Check each line of the entries. Copy the ones that contain the string "hcard".

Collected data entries
BEGIN

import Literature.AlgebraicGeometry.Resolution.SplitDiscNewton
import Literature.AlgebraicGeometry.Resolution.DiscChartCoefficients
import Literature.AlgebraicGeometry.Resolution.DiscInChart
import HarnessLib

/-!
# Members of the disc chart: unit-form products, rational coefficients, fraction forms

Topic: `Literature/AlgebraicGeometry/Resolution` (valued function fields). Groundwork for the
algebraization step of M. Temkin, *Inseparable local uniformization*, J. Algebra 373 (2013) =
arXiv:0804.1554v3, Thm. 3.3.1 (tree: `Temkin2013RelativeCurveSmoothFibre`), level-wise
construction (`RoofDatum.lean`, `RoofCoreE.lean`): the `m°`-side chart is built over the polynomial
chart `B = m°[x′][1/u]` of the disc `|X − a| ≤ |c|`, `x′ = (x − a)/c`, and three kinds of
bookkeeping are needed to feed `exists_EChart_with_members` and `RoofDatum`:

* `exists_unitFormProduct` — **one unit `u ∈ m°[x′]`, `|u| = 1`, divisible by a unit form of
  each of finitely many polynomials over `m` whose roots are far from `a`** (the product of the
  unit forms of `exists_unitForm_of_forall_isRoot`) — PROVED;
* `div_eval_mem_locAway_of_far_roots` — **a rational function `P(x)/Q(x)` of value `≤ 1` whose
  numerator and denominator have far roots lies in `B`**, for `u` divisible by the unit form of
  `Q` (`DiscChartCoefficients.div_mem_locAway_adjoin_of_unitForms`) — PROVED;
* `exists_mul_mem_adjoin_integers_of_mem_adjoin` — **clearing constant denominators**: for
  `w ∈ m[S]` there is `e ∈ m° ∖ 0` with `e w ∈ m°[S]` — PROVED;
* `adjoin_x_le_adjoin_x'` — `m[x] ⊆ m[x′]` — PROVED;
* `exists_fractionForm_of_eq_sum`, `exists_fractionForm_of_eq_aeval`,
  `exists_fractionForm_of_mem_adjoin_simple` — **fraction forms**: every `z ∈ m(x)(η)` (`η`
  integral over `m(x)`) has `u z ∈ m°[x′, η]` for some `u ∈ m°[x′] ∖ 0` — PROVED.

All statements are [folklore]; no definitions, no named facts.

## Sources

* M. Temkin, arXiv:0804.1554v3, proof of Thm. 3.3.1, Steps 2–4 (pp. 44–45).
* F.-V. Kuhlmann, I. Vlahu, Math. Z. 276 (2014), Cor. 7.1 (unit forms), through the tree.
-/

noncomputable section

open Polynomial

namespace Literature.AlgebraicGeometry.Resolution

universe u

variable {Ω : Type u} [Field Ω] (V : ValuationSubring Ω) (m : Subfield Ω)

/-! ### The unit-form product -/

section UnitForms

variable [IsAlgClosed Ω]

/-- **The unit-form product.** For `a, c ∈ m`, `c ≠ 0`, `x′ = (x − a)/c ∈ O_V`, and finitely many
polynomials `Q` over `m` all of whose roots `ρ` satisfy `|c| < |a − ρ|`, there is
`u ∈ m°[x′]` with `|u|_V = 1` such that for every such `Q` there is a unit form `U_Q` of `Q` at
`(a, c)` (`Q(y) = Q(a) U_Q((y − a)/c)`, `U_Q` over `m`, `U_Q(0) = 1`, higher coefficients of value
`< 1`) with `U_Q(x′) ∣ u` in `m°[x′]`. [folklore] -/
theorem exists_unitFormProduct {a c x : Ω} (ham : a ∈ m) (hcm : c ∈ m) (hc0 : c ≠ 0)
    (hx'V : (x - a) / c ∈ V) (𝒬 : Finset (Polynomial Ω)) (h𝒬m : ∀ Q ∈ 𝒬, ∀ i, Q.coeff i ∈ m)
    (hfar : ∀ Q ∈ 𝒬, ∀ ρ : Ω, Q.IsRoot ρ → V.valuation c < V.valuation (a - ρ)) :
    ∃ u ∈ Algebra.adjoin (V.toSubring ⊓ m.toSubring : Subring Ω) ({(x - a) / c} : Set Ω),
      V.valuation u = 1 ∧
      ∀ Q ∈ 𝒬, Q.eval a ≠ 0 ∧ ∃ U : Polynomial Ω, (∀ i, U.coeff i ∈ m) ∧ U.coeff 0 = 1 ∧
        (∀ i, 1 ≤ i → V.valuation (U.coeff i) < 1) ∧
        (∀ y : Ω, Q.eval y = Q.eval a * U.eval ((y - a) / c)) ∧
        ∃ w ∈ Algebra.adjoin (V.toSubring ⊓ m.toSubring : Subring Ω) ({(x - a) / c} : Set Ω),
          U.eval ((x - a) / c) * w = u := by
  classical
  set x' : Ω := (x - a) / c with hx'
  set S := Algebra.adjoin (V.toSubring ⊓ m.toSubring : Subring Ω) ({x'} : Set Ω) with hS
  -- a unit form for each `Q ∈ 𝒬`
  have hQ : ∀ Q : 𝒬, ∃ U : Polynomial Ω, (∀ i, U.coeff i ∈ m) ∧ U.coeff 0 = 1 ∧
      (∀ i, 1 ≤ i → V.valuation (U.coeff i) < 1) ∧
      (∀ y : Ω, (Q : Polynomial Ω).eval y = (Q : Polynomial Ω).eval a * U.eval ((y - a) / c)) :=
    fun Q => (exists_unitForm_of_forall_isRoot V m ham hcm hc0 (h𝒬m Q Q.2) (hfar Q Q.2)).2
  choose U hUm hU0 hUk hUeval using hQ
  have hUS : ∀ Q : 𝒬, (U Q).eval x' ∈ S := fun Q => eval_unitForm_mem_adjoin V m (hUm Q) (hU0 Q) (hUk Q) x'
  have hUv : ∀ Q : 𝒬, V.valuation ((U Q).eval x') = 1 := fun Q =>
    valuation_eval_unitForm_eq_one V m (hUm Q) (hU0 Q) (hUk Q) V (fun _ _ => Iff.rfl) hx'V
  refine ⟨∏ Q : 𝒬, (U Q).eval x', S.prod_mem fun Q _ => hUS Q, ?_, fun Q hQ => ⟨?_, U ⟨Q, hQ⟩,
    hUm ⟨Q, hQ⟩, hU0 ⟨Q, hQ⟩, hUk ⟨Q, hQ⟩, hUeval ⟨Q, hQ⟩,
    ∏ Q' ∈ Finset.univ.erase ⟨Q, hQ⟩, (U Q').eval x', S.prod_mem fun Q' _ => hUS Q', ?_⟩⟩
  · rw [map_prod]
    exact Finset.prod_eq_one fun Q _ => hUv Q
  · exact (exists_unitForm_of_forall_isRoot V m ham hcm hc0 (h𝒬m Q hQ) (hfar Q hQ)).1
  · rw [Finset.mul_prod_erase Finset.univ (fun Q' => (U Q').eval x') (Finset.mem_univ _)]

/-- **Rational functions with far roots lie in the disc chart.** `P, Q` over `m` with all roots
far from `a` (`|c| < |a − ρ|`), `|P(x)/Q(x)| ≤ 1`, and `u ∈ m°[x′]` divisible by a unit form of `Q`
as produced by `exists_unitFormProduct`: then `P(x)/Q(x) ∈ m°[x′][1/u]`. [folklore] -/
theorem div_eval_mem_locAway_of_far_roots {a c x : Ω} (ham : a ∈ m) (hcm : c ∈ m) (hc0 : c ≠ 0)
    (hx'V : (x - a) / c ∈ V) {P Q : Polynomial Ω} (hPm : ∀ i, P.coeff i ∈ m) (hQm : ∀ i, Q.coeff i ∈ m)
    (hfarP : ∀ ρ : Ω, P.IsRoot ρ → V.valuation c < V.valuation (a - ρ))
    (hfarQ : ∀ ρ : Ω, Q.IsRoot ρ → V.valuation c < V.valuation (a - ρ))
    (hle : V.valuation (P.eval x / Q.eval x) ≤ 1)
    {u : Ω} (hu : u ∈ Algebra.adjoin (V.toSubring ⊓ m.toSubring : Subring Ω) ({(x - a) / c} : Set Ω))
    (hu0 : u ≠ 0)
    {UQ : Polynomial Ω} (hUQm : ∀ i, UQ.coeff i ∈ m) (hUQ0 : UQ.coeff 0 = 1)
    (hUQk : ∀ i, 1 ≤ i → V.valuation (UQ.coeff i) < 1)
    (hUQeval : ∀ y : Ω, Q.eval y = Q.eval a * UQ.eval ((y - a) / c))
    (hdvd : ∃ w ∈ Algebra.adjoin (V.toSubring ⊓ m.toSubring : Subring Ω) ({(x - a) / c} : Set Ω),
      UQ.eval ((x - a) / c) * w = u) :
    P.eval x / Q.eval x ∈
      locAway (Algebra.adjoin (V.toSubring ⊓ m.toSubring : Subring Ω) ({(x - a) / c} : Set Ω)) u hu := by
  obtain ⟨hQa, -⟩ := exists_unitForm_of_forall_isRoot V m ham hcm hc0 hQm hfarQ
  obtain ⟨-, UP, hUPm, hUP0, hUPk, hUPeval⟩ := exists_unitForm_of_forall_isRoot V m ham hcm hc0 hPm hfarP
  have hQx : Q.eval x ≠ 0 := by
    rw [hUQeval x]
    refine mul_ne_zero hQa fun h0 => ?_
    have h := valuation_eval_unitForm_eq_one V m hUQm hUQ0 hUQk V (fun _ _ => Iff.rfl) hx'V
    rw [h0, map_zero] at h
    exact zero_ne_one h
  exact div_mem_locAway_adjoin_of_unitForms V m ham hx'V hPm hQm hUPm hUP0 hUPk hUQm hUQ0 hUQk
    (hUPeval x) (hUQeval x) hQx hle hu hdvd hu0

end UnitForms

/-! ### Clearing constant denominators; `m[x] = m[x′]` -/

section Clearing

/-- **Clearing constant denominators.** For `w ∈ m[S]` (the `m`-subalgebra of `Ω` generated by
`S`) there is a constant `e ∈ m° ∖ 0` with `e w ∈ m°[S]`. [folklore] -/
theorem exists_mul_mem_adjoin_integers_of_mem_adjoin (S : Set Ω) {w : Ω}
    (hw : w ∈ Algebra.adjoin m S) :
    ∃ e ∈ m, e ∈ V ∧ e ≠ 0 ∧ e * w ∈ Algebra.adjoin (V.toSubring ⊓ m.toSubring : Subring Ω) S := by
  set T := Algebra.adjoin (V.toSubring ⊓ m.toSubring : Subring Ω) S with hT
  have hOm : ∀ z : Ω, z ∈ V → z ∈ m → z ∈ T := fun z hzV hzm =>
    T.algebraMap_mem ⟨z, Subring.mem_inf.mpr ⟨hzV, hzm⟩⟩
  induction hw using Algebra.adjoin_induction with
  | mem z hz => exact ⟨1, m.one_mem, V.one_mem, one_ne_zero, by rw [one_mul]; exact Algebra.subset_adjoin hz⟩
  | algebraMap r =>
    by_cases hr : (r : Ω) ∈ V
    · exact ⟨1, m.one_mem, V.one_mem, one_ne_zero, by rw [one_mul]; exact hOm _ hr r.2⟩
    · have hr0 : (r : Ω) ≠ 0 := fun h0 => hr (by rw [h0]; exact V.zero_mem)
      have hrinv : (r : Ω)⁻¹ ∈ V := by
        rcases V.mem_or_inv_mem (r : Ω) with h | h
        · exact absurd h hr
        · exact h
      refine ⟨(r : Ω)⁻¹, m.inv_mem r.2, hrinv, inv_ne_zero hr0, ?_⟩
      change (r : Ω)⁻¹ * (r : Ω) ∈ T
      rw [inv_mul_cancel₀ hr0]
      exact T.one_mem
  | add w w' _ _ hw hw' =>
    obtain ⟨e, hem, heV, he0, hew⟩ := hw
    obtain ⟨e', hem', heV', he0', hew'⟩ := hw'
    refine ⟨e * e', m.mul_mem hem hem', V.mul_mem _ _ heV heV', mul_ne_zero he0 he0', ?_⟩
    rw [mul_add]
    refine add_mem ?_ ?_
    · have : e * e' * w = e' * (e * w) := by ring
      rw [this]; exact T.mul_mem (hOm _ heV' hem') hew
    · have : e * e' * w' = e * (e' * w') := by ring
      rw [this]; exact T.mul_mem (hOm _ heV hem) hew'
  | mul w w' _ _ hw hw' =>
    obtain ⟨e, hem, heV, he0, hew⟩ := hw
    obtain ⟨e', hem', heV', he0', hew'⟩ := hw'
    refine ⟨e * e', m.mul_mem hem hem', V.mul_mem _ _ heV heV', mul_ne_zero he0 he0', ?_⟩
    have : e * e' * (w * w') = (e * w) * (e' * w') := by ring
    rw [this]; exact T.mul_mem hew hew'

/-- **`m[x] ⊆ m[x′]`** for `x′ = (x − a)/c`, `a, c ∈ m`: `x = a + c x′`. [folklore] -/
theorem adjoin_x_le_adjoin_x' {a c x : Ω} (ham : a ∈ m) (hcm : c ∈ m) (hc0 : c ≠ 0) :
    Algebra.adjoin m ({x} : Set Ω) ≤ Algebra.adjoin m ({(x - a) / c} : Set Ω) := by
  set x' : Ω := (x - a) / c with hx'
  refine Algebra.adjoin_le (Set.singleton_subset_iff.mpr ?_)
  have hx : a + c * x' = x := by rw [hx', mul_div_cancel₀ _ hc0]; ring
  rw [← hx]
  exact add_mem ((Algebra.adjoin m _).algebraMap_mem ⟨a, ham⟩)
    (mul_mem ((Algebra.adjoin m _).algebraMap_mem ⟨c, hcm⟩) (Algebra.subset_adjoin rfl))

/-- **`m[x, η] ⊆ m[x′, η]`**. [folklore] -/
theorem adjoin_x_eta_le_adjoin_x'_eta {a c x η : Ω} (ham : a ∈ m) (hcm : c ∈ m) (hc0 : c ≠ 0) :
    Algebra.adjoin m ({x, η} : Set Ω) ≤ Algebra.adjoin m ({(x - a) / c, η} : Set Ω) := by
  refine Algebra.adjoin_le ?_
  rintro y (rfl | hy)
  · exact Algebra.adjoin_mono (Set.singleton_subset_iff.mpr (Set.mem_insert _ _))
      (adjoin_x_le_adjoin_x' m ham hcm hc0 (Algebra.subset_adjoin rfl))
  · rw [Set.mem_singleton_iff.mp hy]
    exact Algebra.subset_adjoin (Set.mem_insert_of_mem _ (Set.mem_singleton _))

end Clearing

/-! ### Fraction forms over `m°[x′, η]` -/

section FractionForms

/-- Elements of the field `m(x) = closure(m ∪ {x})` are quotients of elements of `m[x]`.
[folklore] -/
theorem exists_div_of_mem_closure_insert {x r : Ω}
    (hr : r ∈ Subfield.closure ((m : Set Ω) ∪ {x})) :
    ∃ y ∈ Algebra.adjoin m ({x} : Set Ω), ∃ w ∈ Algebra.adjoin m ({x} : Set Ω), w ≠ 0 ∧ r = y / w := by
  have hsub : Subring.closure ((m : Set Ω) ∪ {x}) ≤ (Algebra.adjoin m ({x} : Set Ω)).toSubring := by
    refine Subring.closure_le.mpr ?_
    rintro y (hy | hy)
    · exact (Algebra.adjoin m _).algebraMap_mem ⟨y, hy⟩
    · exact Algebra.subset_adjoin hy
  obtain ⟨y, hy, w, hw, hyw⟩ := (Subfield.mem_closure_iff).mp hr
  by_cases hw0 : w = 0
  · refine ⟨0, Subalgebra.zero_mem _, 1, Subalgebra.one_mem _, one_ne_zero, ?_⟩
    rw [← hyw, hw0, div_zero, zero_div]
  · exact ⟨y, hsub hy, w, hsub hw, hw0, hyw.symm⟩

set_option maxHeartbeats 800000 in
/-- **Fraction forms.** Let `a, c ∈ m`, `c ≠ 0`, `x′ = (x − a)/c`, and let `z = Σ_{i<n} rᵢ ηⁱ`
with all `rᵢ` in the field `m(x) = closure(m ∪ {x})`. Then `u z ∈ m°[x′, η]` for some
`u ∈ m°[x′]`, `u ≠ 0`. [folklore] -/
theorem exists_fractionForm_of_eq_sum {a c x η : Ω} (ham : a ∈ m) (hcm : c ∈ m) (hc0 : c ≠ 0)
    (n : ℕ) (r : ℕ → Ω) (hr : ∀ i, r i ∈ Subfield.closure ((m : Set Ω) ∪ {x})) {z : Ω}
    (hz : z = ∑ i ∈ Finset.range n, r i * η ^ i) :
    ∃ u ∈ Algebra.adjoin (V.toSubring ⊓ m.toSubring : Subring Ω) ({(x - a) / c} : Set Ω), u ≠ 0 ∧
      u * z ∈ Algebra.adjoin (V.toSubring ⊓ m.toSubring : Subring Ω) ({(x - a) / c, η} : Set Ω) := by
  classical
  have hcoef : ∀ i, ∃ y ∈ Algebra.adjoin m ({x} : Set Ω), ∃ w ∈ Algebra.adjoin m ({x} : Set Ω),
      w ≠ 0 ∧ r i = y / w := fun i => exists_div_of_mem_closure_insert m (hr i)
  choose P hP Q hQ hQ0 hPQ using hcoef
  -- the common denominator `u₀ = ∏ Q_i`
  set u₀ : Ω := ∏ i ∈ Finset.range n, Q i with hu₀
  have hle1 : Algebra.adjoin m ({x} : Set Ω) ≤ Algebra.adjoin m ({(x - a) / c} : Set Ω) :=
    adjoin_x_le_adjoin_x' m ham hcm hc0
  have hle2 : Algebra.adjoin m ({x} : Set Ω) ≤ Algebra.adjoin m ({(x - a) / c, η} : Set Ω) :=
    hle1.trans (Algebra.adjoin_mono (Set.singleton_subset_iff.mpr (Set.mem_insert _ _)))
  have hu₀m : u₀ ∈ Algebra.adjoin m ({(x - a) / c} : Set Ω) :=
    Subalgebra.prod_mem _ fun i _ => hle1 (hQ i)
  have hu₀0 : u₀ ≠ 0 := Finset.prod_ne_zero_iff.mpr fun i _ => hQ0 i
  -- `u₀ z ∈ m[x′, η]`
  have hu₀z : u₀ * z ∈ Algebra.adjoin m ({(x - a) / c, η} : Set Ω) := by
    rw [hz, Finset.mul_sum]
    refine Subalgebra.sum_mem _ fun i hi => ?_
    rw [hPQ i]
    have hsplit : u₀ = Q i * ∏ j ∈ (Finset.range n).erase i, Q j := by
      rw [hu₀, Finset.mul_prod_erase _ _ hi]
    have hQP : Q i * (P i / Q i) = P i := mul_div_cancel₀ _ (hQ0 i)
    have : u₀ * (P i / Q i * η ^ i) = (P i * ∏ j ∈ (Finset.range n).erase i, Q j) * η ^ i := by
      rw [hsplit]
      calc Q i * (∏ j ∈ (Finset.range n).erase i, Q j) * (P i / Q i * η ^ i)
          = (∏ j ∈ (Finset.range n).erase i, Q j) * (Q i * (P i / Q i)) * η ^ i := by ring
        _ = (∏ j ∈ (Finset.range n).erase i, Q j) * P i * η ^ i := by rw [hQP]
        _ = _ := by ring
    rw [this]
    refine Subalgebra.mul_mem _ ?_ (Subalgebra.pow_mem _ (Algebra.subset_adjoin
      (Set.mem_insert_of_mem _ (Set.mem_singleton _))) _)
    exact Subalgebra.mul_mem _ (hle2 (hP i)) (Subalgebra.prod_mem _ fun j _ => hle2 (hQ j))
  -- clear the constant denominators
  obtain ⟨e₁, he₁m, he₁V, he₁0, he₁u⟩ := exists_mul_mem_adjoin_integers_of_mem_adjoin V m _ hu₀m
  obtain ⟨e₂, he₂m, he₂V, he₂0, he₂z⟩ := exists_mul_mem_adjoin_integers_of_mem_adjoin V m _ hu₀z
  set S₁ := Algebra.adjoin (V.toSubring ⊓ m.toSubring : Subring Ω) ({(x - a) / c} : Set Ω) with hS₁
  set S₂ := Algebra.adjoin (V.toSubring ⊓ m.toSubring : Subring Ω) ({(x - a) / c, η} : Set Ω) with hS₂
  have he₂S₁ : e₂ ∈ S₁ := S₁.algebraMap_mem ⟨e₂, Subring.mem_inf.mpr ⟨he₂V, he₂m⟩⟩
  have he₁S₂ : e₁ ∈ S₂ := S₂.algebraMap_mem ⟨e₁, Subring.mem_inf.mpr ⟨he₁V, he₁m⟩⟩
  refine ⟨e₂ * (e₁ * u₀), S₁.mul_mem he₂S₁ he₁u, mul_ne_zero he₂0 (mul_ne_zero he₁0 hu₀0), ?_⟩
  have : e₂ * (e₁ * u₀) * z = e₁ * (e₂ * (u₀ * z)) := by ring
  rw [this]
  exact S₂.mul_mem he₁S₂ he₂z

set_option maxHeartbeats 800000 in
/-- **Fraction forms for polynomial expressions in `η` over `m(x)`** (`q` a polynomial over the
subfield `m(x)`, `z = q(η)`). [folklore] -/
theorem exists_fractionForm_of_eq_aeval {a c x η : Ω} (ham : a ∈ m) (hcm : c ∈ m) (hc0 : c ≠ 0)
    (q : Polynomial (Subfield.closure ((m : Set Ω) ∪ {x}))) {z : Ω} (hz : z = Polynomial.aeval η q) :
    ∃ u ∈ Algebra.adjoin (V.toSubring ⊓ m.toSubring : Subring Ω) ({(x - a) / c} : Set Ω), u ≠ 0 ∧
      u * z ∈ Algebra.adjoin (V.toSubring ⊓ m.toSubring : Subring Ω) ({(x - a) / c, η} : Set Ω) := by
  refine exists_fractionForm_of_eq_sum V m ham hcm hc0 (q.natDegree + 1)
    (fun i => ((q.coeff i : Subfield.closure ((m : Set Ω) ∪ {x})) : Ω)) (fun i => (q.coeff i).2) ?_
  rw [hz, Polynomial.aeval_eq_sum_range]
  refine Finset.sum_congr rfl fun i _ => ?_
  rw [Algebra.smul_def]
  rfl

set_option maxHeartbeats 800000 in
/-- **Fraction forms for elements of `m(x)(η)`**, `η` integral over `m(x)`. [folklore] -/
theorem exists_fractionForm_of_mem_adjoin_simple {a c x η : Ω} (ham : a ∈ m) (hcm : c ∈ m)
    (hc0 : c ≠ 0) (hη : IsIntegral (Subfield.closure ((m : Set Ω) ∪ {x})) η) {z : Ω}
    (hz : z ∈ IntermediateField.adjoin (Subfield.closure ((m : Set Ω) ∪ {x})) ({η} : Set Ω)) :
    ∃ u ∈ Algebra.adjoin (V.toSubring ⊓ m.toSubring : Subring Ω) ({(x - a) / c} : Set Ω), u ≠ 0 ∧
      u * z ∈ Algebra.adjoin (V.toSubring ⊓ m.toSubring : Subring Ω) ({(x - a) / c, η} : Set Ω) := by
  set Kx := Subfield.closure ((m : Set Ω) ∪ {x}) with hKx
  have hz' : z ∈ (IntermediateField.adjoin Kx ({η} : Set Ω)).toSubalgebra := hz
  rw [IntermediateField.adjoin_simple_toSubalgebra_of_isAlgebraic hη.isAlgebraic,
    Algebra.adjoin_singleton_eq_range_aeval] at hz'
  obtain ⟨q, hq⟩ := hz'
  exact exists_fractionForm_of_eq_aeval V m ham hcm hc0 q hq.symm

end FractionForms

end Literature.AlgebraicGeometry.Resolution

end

END
BEGIN

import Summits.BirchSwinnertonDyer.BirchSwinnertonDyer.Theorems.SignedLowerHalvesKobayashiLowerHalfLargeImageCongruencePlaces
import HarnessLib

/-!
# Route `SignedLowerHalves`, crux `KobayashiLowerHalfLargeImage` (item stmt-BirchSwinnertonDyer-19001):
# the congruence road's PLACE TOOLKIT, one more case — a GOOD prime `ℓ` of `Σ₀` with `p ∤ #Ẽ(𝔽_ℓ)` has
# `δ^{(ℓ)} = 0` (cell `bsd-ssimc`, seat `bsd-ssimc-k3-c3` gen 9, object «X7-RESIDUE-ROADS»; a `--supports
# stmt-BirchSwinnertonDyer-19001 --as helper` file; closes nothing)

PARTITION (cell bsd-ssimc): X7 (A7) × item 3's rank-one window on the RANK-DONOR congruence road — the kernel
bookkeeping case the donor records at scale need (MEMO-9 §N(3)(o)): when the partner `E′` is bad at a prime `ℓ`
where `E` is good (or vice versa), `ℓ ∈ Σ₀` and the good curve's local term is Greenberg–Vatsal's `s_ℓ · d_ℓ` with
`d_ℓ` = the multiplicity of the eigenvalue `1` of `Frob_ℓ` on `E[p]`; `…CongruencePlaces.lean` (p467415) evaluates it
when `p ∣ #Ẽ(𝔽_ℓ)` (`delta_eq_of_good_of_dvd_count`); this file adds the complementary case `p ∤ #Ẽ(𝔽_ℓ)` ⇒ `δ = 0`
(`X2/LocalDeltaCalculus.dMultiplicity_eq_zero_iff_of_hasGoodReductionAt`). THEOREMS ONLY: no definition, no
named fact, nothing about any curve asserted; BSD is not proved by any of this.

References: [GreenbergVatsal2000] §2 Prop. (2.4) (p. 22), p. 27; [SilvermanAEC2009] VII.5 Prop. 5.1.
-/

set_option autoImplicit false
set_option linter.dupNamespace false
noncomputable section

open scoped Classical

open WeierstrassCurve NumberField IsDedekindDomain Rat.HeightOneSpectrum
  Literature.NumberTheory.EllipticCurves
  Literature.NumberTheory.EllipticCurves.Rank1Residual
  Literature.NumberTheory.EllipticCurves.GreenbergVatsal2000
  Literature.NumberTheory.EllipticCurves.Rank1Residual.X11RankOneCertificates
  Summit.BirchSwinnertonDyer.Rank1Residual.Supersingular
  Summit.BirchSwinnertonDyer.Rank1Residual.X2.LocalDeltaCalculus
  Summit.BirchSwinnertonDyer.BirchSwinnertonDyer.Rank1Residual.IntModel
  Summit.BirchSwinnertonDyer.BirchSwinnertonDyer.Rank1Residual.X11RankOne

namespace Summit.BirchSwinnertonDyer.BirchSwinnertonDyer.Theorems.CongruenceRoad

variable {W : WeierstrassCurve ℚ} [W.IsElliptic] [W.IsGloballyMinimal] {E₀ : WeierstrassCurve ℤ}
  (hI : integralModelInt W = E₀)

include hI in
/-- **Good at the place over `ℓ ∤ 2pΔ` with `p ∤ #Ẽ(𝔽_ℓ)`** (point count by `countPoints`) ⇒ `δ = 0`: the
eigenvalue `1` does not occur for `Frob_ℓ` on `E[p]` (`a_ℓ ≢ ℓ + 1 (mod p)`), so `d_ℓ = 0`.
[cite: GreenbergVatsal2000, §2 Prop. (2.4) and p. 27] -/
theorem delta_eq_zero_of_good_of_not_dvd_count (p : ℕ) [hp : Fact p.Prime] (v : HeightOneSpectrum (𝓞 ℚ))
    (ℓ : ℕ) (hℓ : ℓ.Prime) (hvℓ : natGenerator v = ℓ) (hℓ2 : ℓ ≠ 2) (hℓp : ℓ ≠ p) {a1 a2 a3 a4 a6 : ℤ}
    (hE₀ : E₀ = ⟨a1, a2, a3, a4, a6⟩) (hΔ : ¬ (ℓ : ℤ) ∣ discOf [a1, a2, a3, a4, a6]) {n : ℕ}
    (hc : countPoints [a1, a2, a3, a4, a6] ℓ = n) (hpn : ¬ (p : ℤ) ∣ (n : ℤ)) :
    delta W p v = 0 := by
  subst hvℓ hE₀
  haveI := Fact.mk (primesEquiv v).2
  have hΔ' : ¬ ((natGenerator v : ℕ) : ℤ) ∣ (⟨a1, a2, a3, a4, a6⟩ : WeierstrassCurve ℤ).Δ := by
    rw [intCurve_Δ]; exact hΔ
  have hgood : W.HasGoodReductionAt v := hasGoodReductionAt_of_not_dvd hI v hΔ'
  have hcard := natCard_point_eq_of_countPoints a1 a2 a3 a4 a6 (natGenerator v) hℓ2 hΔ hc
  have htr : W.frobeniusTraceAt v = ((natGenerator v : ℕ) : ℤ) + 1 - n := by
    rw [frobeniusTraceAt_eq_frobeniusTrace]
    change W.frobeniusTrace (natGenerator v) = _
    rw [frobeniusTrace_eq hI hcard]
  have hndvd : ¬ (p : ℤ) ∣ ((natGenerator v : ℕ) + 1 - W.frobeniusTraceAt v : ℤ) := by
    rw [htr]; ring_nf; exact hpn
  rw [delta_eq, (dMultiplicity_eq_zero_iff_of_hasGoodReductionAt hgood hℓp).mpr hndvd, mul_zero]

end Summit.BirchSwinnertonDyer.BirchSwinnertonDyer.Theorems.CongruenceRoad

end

END

• [Answer space]:
  have hcard := natCard_point_eq_of_countPoints a1 a2 a3 a4 a6 (natGenerator v) hℓ2 hΔ hc
    rw [frobeniusTrace_eq hI hcard]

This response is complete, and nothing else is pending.